A case of acute necrotising encephalitis secondary to human herpesvirus 6 infection.
Summary
Online ahead of print. Review Article A case of acute necrotising encephalitis secondary to human herpesvirus 6 infection. Shinaman G(1), Lewandowski E(2), Wozniak G(3), Guo J(3), Thompson-Stone R(4), Owlett L(4), Ma H(3).
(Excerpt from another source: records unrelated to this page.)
import Summits.BirchSwinnertonDyer.BirchSwinnertonDyer.Theorems.GenusKolyvaginAtTwoGenusPrimitiveSupplyAtTwoDoorSupplyNegDisc
import Summits.BirchSwinnertonDyer.BirchSwinnertonDyer.Theorems.GenusKolyvaginAtTwoGenusPrimitiveSupplyAtTwoArchimedeanRowsHold
import Summits.BirchSwinnertonDyer.BirchSwinnertonDyer.Theorems.GenusKolyvaginAtTwoGenusPrimitiveSupplyAtTwoPrimeHeegnerTwinSilentPrimes
import Summits.BirchSwinnertonDyer.BirchSwinnertonDyer.Theorems.GenusKolyvaginAtTwoGenusPrimitiveSupplyAtTwoLoweringWalk
import HarnessLib

/-!
# Route `GenusKolyvaginAtTwo`, crux #2 `GenusPrimitiveSupplyAtTwo` (stmt-BirchSwinnertonDyer-22136):
# THE DOOR SUPPLY AT `Δ > 0` FOR EVERY ODD `2`-SELMER DIMENSION — one silent (admissible) prime to flip the sign and the parity,
# then Mazur–Rubin's identity-prime lowering walk (`Ш(W)[2] ≠ 0` allowed)

Width seat `bsd-line-gk2-p4` g15 (cell `bsd-f1-sign2`), the `Δ > 0` companion of `…DoorSupplyNegDisc` (p680217). THEOREMS ONLY (no definition,
no named fact, no `sorry`); helper `--supports stmt-BirchSwinnertonDyer-22136`; no item is closed; BSD is not proved by any of this.

WHY. `RankOneAtTwoOneDoor.DoorSupplyAtTwo` (the fkl line's AN-27 supply, «THEOREM on paper: MR Prop. 3.3 / Lemma 3.5 iterated») wants, for `W`
with `E(ℚ)[2] = 0`, an imaginary quadratic `K` with `d_K` door-admissible and `Sel₂(W^{(d_K)}) = 0`. On `{Δ > 0}` the lineage had it only on
the slice `Ш(W)[2] = 0` (`…DoorSupplySlice`: the egg door at `ε = +1`, two transposition primes at `ε = −1`). For `#Sel₂(W) = 2^k` with `k`
odd and ARBITRARY (so `Ш(W)[2] ≠ 0` allowed) two tree theorems suffice, with no analysis of the place `∞` beyond what they already contain:

(1) THEOREM A (`F1Sign2.AdmissibleTwistSelmerShiftAtTwo`, kernel: `GenusKolyArch.admissibleTwistSelmerShiftAtTwo_holds`, gk2-p4 g12):
    for `Δ_W > 0`, `E(ℚ)[2] = 0` and a descent-admissible `d₁ < 0` (all its primes silent = `3`-cycle primes), `#Sel₂(W^{(d₁)})` is
    `#Sel₂(W)/2` or `2·#Sel₂(W)` — in either case `2^{2j}`, an EVEN power, when `k` is odd; silent admissible primes `ℓ ≡ 7 (mod 8)`,
    `ℓ ≡ −1 (mod p ∣ N)` exist (`GenusKolyTwin.exists_silent_prime_heegnerField`, gk2-p5).
(2) Mazur–Rubin's Thm. 1.5 walk over `ℚ` (kernel: `GenusKolyLowering.exists_squarefree_twist_card_selmerGroup_eq_of_duality`, lead g8, from
    Prop. 5.2 = Lemma 3.6 + Čebotarev, modulo {Poitou–Tate at the real place, Tate's local Euler characteristic} — both tree theorems:
    `poitouTate_selmerStructure_duality_real_holds`, `GenusKolyLowering.localEP`): `#Sel₂(V) = 2^{2j}`, `#V(ℚ)[2] = 1`, `m ≠ 0` ⟹ a square-free
    `u ≡ 1 (mod m)`, `u > 0`, with `#Sel₂(V^{(u)}) = 1`.
Then `d = −ℓ·u` with `m = 8·N_W·ℓ`: `d < 0`, square-free, `d ≡ 1 (mod 8)`, every prime of `d` good (`ℓ` silent; the primes of `u` are prime
to `N_W`), `(d/p) = (−ℓ/p)(u/p) = 1` at odd bad `p` — so `d` is door-admissible, `(d, N_W) = 1`, Heegner — and `W^{(d)} = (W^{(−ℓ)})^{(u)}` has
`Sel₂ = 0`:

* §52 `exists_doorAdmissible_twistSelmerTwoCard_eq_one_of_posDisc` — `W` globally minimal, `Δ_W > 0`, `Δ_W ∉ ℚ²`, `E(ℚ)[2] = 0`,
  `#Sel₂(W) = 2^k`, `k` odd ⟹ ∃ imaginary quadratic `K`, `d_K` door-admissible, `#Sel₂(W^{(d_K)}) = 1`, `(d_K, N_W) = 1`, Heegner;
* §53 `exists_doorAdmissible_twistSelmerTwoCard_eq_one_of_not_isSquare` — both signs of `Δ` (with `…DoorSupplyNegDisc` at `Δ < 0`).

With `…DoorSupplyNegDiscSha` (`#Sel₂(W) = 2^{2r+1}` for rank one, `E(ℚ)[2] = 0`, `Ш(W)[2^∞]` finite) this gives `DoorSupplyAtTwo` on the whole
big-image habitat `{Δ ∉ ℚ², rank 1, Ш[2^∞] finite}` — see that file's capstone. What is NOT covered: square `Δ` (the `C₃`-image locus, where the
silent-prime supply of the tree is not stated) and an infinite `Ш(W)[2^∞]` (then `dim Sel₂(W)` may be even and no Heegner twist is `Sel₂`-trivial).

References: Mazur–Rubin, Invent. Math. 181 (2010), Lemma 3.6, Prop. 5.2, Thm. 1.5 (arXiv:0904.3709 p. 12); Kramer, Trans. AMS 264 (1981), Prop. 3 and
Prop. 6; Monsky, Math. Z. 221 (1996), Thm. 1.5; Serre, *Abelian ℓ-adic representations*, I §2.2; Milne, *ADT*, I Thm. 4.10.
-/

set_option linter.dupNamespace false -- tree convention: `Summit.BirchSwinnertonDyer.BirchSwinnertonDyer.Theorems` (summit = sub-problem)
set_option autoImplicit false

noncomputable section

open scoped Classical

namespace Summit.BirchSwinnertonDyer.BirchSwinnertonDyer.Theorems.GenusKolyTransp

open WeierstrassCurve Field NumberField IsDedekindDomain Function
open Literature.NumberTheory.EllipticCurves Literature.NumberTheory.GaloisRepresentations Literature.NumberTheory
open Literature.NumberTheory.QuadraticFields (Quadratic.exists_numberField_discr_eq Quadratic.isTotallyComplex_of_discr_neg
  Quadratic.ncard_primesOver_eq_two_iff_jacobiSym Quadratic.ncard_primesOver_two_eq_two_iff)
open Summit.BirchSwinnertonDyer.Rank1Residual.F1Sign2
open Summit.BirchSwinnertonDyer.Rank1Residual.F1Sign2.EggDoubling (eq_zero_of_two_smul_eq_zero)
open Summit.BirchSwinnertonDyer.BirchSwinnertonDyer.Theorems.RankOneAtTwoOneDoor (DoorAdmissible)
open Summit.BirchSwinnertonDyer.BirchSwinnertonDyer.Theorems.GenusKolyTwin (exists_silent_prime_heegnerField)
open Summit.BirchSwinnertonDyer.BirchSwinnertonDyer.Theorems.GenusKolyArch (admissibleTwistSelmerShiftAtTwo_holds)
open Summit.BirchSwinnertonDyer.BirchSwinnertonDyer.Theorems.GenusKolyLowering (exists_squarefree_twist_card_selmerGroup_eq_of_duality
  natCard_torsionBy_two_eq_one_iff natCard_torsionBy_two_quadraticTwist_eq_one localEP)
open Summit.BirchSwinnertonDyer.BirchSwinnertonDyer.Theorems.SchneiderFreeAdditiveX3.PoitouTateReduction (poitouTate_selmerStructure_duality_real_holds)

/-! ## §52 The door at `Δ > 0` for every odd `2`-Selmer dimension -/

/-- **THE DOOR SUPPLY AT `Δ > 0` FOR EVERY ODD `2`-SELMER DIMENSION.** `W/ℚ` globally minimal elliptic, `Δ_W > 0`, `Δ_W ∉ ℚ²`, `E(ℚ)[2] = 0`
(so `ρ̄_{W,2}` is onto), `#Sel₂(W) = 2^k` with `k` odd (`Ш(W)[2] ≠ 0` allowed): there is an imaginary quadratic `K` with `d_K` door-admissible
(`d_K = −ℓ·u`: one silent prime `ℓ ≡ 7 (mod 8)` and a square-free product `u ≡ 1 (mod 8 N_W ℓ)` of Mazur–Rubin lowering primes), `#Sel₂(W^{(d_K)}) = 1`,
`(d_K, N_W) = 1` and the Heegner hypothesis for `N_W` — THEOREM A (`admissibleTwistSelmerShiftAtTwo_holds`) flips sign and parity, the Thm. 1.5 walk
(`exists_squarefree_twist_card_selmerGroup_eq_of_duality`) removes the even rest. [cite: MazurRubin2010, Lemma 3.6, Prop. 5.2, Thm. 1.5]
[cite: Kramer1981, Prop. 3 and Prop. 6] [cite: Monsky1996, Thm. 1.5] -/
theorem exists_doorAdmissible_twistSelmerTwoCard_eq_one_of_posDisc (W : WeierstrassCurve ℚ) [W.IsElliptic] [W.IsGloballyMinimal]
    [NeZero (W.conductorNorm ℤ)] (hΔ : 0 < W.Δ) (hnsq : ¬ IsSquare W.Δ) (hT : NoRationalTwoTorsion W) {k : ℕ}
    (hk : Nat.card (W.selmerGroup 2) = 2 ^ k) (hodd : Odd k) :
    ∃ (K : Type) (_ : Field K) (_ : NumberField K),
      IsImaginaryQuadratic K ∧ DoorAdmissible W (NumberField.discr K) ∧ twistSelmerTwoCard W (NumberField.discr K) = 1 ∧
      Nat.Coprime (NumberField.discr K).natAbs (W.conductorNorm ℤ) ∧ SatisfiesHeegnerHypothesis (W.conductorNorm ℤ) K := by
  have hN : W.conductorNorm ℤ ≠ 0 := (W.conductorNorm_pos_holds).ne'
  -- `ρ̄_{W,2}` onto
  have hsurj : W.HasSurjectiveModNGaloisRep 2 := by
    refine (hasSurjectiveModNGaloisRep_two_iff W).mpr ⟨fun P hP ↦ ?_, hnsq⟩
    have h := eq_zero_of_two_smul_eq_zero W hT P
    convert h (by convert hP)
  -- Step 1: a silent admissible prime `ℓ`; THEOREM A makes `#Sel₂(W^{(−ℓ)})` an even power of `2`
  obtain ⟨ℓ, -, hℓ, -, -, -, hdesc, -, -⟩ := exists_silent_prime_heegnerField W hΔ hsurj 0
  have hℓgood : ∀ _h : Fact ℓ.Prime, W.HasGoodReductionAtPrime ℓ := (hdesc.2.2.2.1 ℓ hℓ ⟨-1, by ring⟩).1
  have hℓN : ¬ ℓ ∣ W.conductorNorm ℤ := fun h ↦ by
    haveI := Fact.mk hℓ
    exact (W.dvd_conductorNorm_iff_not_hasGoodReductionAtPrime ℓ).mp h (hℓgood inferInstance)
  obtain ⟨j, hj⟩ : ∃ j : ℕ, twistSelmerTwoCard W (-(ℓ : ℤ)) = 2 ^ (0 + 2 * j) := by
    obtain ⟨i, rfl⟩ := hodd
    have hA := admissibleTwistSelmerShiftAtTwo_holds W hΔ hT (-(ℓ : ℤ)) hdesc
    unfold selmerTwoCard at hA
    rw [hk] at hA
    rcases hA with h | h
    · refine ⟨i, Nat.eq_of_mul_eq_mul_left zero_lt_two ?_⟩
      rw [h, zero_add, pow_succ, mul_comm]
    · exact ⟨i + 1, by rw [h]; ring⟩
  -- Step 2: the Mazur–Rubin walk on `V = W^{(−ℓ)}` with modulus `8 N_W ℓ`
  have hℓ0 : (((-(ℓ : ℤ) : ℤ)) : ℚ) ≠ 0 := by
    push_cast
    exact neg_ne_zero.mpr (by exact_mod_cast hℓ.ne_zero)
  haveI := W.isElliptic_quadraticTwist hℓ0
  have htorsW : Nat.card (AddSubgroup.torsionBy W.toAffine.Point ((2 : ℕ) : ℤ)) = 1 := by
    refine natCard_torsionBy_two_eq_one_iff.mpr fun P hP ↦ ?_
    have h := eq_zero_of_two_smul_eq_zero W hT P
    convert h (by convert hP)
  have htorsV := natCard_torsionBy_two_quadraticTwist_eq_one W hℓ0 htorsW
  have hSelV : Nat.card ((W.quadraticTwist (((-(ℓ : ℤ) : ℤ)) : ℚ)).selmerGroup 2) = 2 ^ (0 + 2 * j) := hj
  have hm : 8 * W.conductorNorm ℤ * ℓ ≠ 0 := mul_ne_zero (mul_ne_zero (by norm_num) hN) hℓ.ne_zero
  obtain ⟨u, hu, hum, hSelu⟩ := exists_squarefree_twist_card_selmerGroup_eq_of_duality
    (poitouTate_selmerStructure_duality_real_holds (K := ℚ)) (localEP ℚ) (W.quadraticTwist (((-(ℓ : ℤ) : ℤ)) : ℚ)) htorsV hSelV hm
  -- bookkeeping on `u`
  have hu0 : u ≠ 0 := fun h ↦ by rw [h] at hu; exact not_squarefree_zero hu
  have humod : ∀ n : ℤ, n ∣ ((8 * W.conductorNorm ℤ * ℓ : ℕ) : ℤ) → (u : ℤ) % n = 1 % n := fun n hn ↦ Int.ModEq.of_dvd hn hum
  have hu_ndvd : ∀ q : ℕ, q.Prime → q ∣ u → ¬ q ∣ 8 * W.conductorNorm ℤ * ℓ := fun q hq hqu hqm ↦ by
    have h1 : (u : ℤ) % q = 1 % q := humod q (by exact_mod_cast hqm)
    have hq1 : (q : ℤ) ∣ 1 := by
      have hdu : (q : ℤ) ∣ (u : ℤ) := by exact_mod_cast hqu
      have := Int.emod_emod_of_dvd (u : ℤ) (dvd_refl (q : ℤ))
      have h2 : (q : ℤ) ∣ (u : ℤ) - 1 := Int.ModEq.dvd (Int.ModEq.symm h1)
      simpa using (Int.dvd_sub hdu h2)
    exact hq.one_lt.ne' (by exact_mod_cast Int.eq_one_of_dvd_one (by positivity) hq1)
  -- the door `d = −ℓ·u`
  obtain ⟨d, hd⟩ : ∃ d : ℤ, d = -(ℓ : ℤ) * u := ⟨_, rfl⟩
  have hdneg : d < 0 := by
    rw [hd]
    exact mul_neg_of_neg_of_pos (neg_neg_of_pos (by exact_mod_cast hℓ.pos)) (by exact_mod_cast Nat.pos_of_ne_zero hu0)
  have hdabs : d.natAbs = ℓ * u := by rw [hd, Int.natAbs_mul, Int.natAbs_neg, Int.natAbs_natCast, Int.natAbs_natCast]
  have hℓu : ¬ ℓ ∣ u := fun h ↦ hu_ndvd ℓ hℓ h (Dvd.intro_left _ rfl)
  have hsf : Squarefree d := by
    rw [← Int.squarefree_natAbs, hdabs, Nat.squarefree_mul ((Nat.Prime.coprime_iff_not_dvd hℓ).mpr hℓu)]
    exact ⟨hℓ.squarefree, hu⟩
  have hd8 : d % 8 = 1 := by
    have h1 : (-(ℓ : ℤ)) % 8 = 1 := hdesc.2.2.1
    have h2 : (u : ℤ) % 8 = 1 % 8 := humod 8 ⟨W.conductorNorm ℤ * ℓ, by push_cast; ring⟩
    rw [hd, Int.mul_emod, h1, h2]; norm_num
  have hjacN : ∀ p : ℕ, p.Prime → p ≠ 2 → p ∣ W.conductorNorm ℤ → jacobiSym d p = 1 := fun p hp hp2 hpN ↦ by
    haveI := Fact.mk hp
    have h1 : jacobiSym (-(ℓ : ℤ)) p = 1 :=
      hdesc.2.2.2.2 p hp hp2 fun _ ↦ (W.dvd_conductorNorm_iff_not_hasGoodReductionAtPrime p).mp hpN
    have h2 : jacobiSym (u : ℤ) p = 1 := by
      rw [jacobiSym.mod_left, humod p (by exact_mod_cast Dvd.dvd.mul_right (Dvd.dvd.mul_left hpN 8) ℓ), ← jacobiSym.mod_left]
      exact jacobiSym.one_left p
    rw [hd, jacobiSym.mul_left, h1, h2, mul_one]
  have hprimes : ∀ q : ℕ, q.Prime → (q : ℤ) ∣ d → ¬ q ∣ W.conductorNorm ℤ := fun q hq hqd hqN ↦ by
    have hq' : q ∣ ℓ * u := hdabs ▸ Int.natCast_dvd.mp hqd
    rcases (Nat.Prime.dvd_mul hq).mp hq' with h | h
    · exact hℓN (((Nat.prime_dvd_prime_iff_eq hq hℓ).mp h) ▸ hqN)
    · exact hu_ndvd q hq h (Dvd.dvd.mul_right (Dvd.dvd.mul_left hqN 8) ℓ)
  -- the field `K = ℚ(√d)`
  have hD : (d % 4 = 1 ∧ Squarefree d ∧ d ≠ 1) ∨ (4 ∣ d ∧ (d / 4 % 4 = 2 ∨ d / 4 % 4 = 3) ∧ Squarefree (d / 4)) :=
    Or.inl ⟨by omega, hsf, by omega⟩
  obtain ⟨K, _, _, h2K, hdisc⟩ := Quadratic.exists_numberField_discr_eq hD
  have hK : IsImaginaryQuadratic K := ⟨h2K, Quadratic.isTotallyComplex_of_discr_neg h2K (by rw [hdisc]; exact hdneg)⟩
  have hH : SatisfiesHeegnerHypothesis (W.conductorNorm ℤ) K := by
    intro p hp hpN
    by_cases hp2 : p = 2
    · subst hp2
      have h := (Quadratic.ncard_primesOver_two_eq_two_iff h2K).mpr (by rw [hdisc]; exact hd8)
      exact_mod_cast h
    · exact (Quadratic.ncard_primesOver_eq_two_iff_jacobiSym h2K hp hp2).mpr (by rw [hdisc]; exact hjacN p hp hp2 hpN)
  have hcop : Nat.Coprime (NumberField.discr K).natAbs (W.conductorNorm ℤ) := by
    rw [hdisc]
    exact Nat.coprime_of_dvd fun q hq hqd hqN ↦ hprimes q hq (Int.natCast_dvd.mpr hqd) hqN
  have hadm : DoorAdmissible W d := by
    refine ⟨hdneg, hsf, hd8, fun q hq hqd _ ↦ ?_, fun p hp hp2 hbad ↦ ?_⟩
    · by_contra hng
      exact hprimes q hq hqd ((W.dvd_conductorNorm_iff_not_hasGoodReductionAtPrime q).mpr hng)
    · haveI := Fact.mk hp
      exact hjacN p hp hp2 ((W.dvd_conductorNorm_iff_not_hasGoodReductionAtPrime p).mpr (hbad inferInstance))
  have hcard : twistSelmerTwoCard W d = 1 := by
    have hu0' : (u : ℚ) ≠ 0 := by exact_mod_cast hu0
    haveI := (W.quadraticTwist (((-(ℓ : ℤ) : ℤ)) : ℚ)).isElliptic_quadraticTwist hu0'
    haveI := W.isElliptic_quadraticTwist (d := ((d : ℤ) : ℚ)) (by exact_mod_cast hdneg.ne)
    have hcast : ((d : ℤ) : ℚ) = (((-(ℓ : ℤ) : ℤ)) : ℚ) * (u : ℚ) := by rw [hd]; push_cast; ring
    have hcurve : W.quadraticTwist ((d : ℤ) : ℚ) = (W.quadraticTwist (((-(ℓ : ℤ) : ℤ)) : ℚ)).quadraticTwist (u : ℚ) := by
      rw [quadraticTwist_quadraticTwist, hcast]
    rw [pow_zero] at hSelu
    -- transport `#Sel₂` along the equality of curves (the instance arguments are propositions)
    have key : ∀ (X Y : WeierstrassCurve ℚ) [X.IsElliptic] [Y.IsElliptic], X = Y →
        Nat.card (X.selmerGroup 2) = Nat.card (Y.selmerGroup 2) := by
      rintro X Y _ _ rfl
      rfl
    unfold twistSelmerTwoCard
    exact (key _ _ hcurve).trans hSelu
  refine ⟨K, inferInstance, inferInstance, hK, ?_, ?_, hcop, hH⟩
  · rw [hdisc]; exact hadm
  · rw [hdisc]; exact hcard

/-! ## §53 Both signs of `Δ` -/

/-- **THE DOOR SUPPLY FOR EVERY ODD `2`-SELMER DIMENSION, BOTH SIGNS OF `Δ`.** `W/ℚ` globally minimal elliptic, `Δ_W ∉ ℚ²`, `E(ℚ)[2] = 0`,
`#Sel₂(W) = 2^k` with `k` odd: an imaginary quadratic `K`, `d_K` door-admissible, `#Sel₂(W^{(d_K)}) = 1`, `(d_K, N_W) = 1`, Heegner — §52 at `Δ > 0`,
`…DoorSupplyNegDisc.exists_doorAdmissible_twistSelmerTwoCard_eq_one_of_negDisc` at `Δ < 0`. [cite: MazurRubin2010, Prop. 3.3, Cor. 3.4 (i),
Lemma 3.6, Prop. 5.2, Thm. 1.5] [cite: Kramer1981, Prop. 3 and Prop. 6] -/
theorem exists_doorAdmissible_twistSelmerTwoCard_eq_one_of_not_isSquare (W : WeierstrassCurve ℚ) [W.IsElliptic] [W.IsGloballyMinimal]
    [NeZero (W.conductorNorm ℤ)] (hnsq : ¬ IsSquare W.Δ) (hT : NoRationalTwoTorsion W) {k : ℕ}
    (hk : Nat.card (W.selmerGroup 2) = 2 ^ k) (hodd : Odd k) :
    ∃ (K : Type) (_ : Field K) (_ : NumberField K),
      IsImaginaryQuadratic K ∧ DoorAdmissible W (NumberField.discr K) ∧ twistSelmerTwoCard W (NumberField.discr K) = 1 ∧
      Nat.Coprime (NumberField.discr K).natAbs (W.conductorNorm ℤ) ∧ SatisfiesHeegnerHypothesis (W.conductorNorm ℤ) K := by
  rcases lt_trichotomy W.Δ 0 with hΔ | hΔ | hΔ
  · exact exists_doorAdmissible_twistSelmerTwoCard_eq_one_of_negDisc W hΔ hT hk hodd
  · exact absurd hΔ W.isUnit_Δ.ne_zero
  · exact exists_doorAdmissible_twistSelmerTwoCard_eq_one_of_posDisc W hΔ hnsq hT hk hodd

end Summit.BirchSwinnertonDyer.BirchSwinnertonDyer.Theorems.GenusKolyTransp

end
Author information: (1)Department of Physical Medicine and Rehabilitation, University of Rochester Medical Center, Rochester, NY, USA. Electronic address: gregoryshinaman@urmc.rochester.edu. (2)Lake Erie College of Osteopathic Medicine, Bradenton, FL, USA. (3)Department of
Content
# Online ahead of print.
*Review Article*
A case of acute necrotising encephalitis secondary to human herpesvirus 6
infection.
Shinaman G(1), Lewandowski E(2), Wozniak G(3), Guo J(3), Thompson-Stone R(4),
Owlett L(4), Ma H(3).
Author information:
(1)Department of Physical Medicine and Rehabilitation, University of Rochester
Medical Center, Rochester, NY, USA. Electronic address:
gregory_shinaman@urmc.rochester.edu.
(2)Lake Erie College of Osteopathic Medicine, Bradenton, FL, USA.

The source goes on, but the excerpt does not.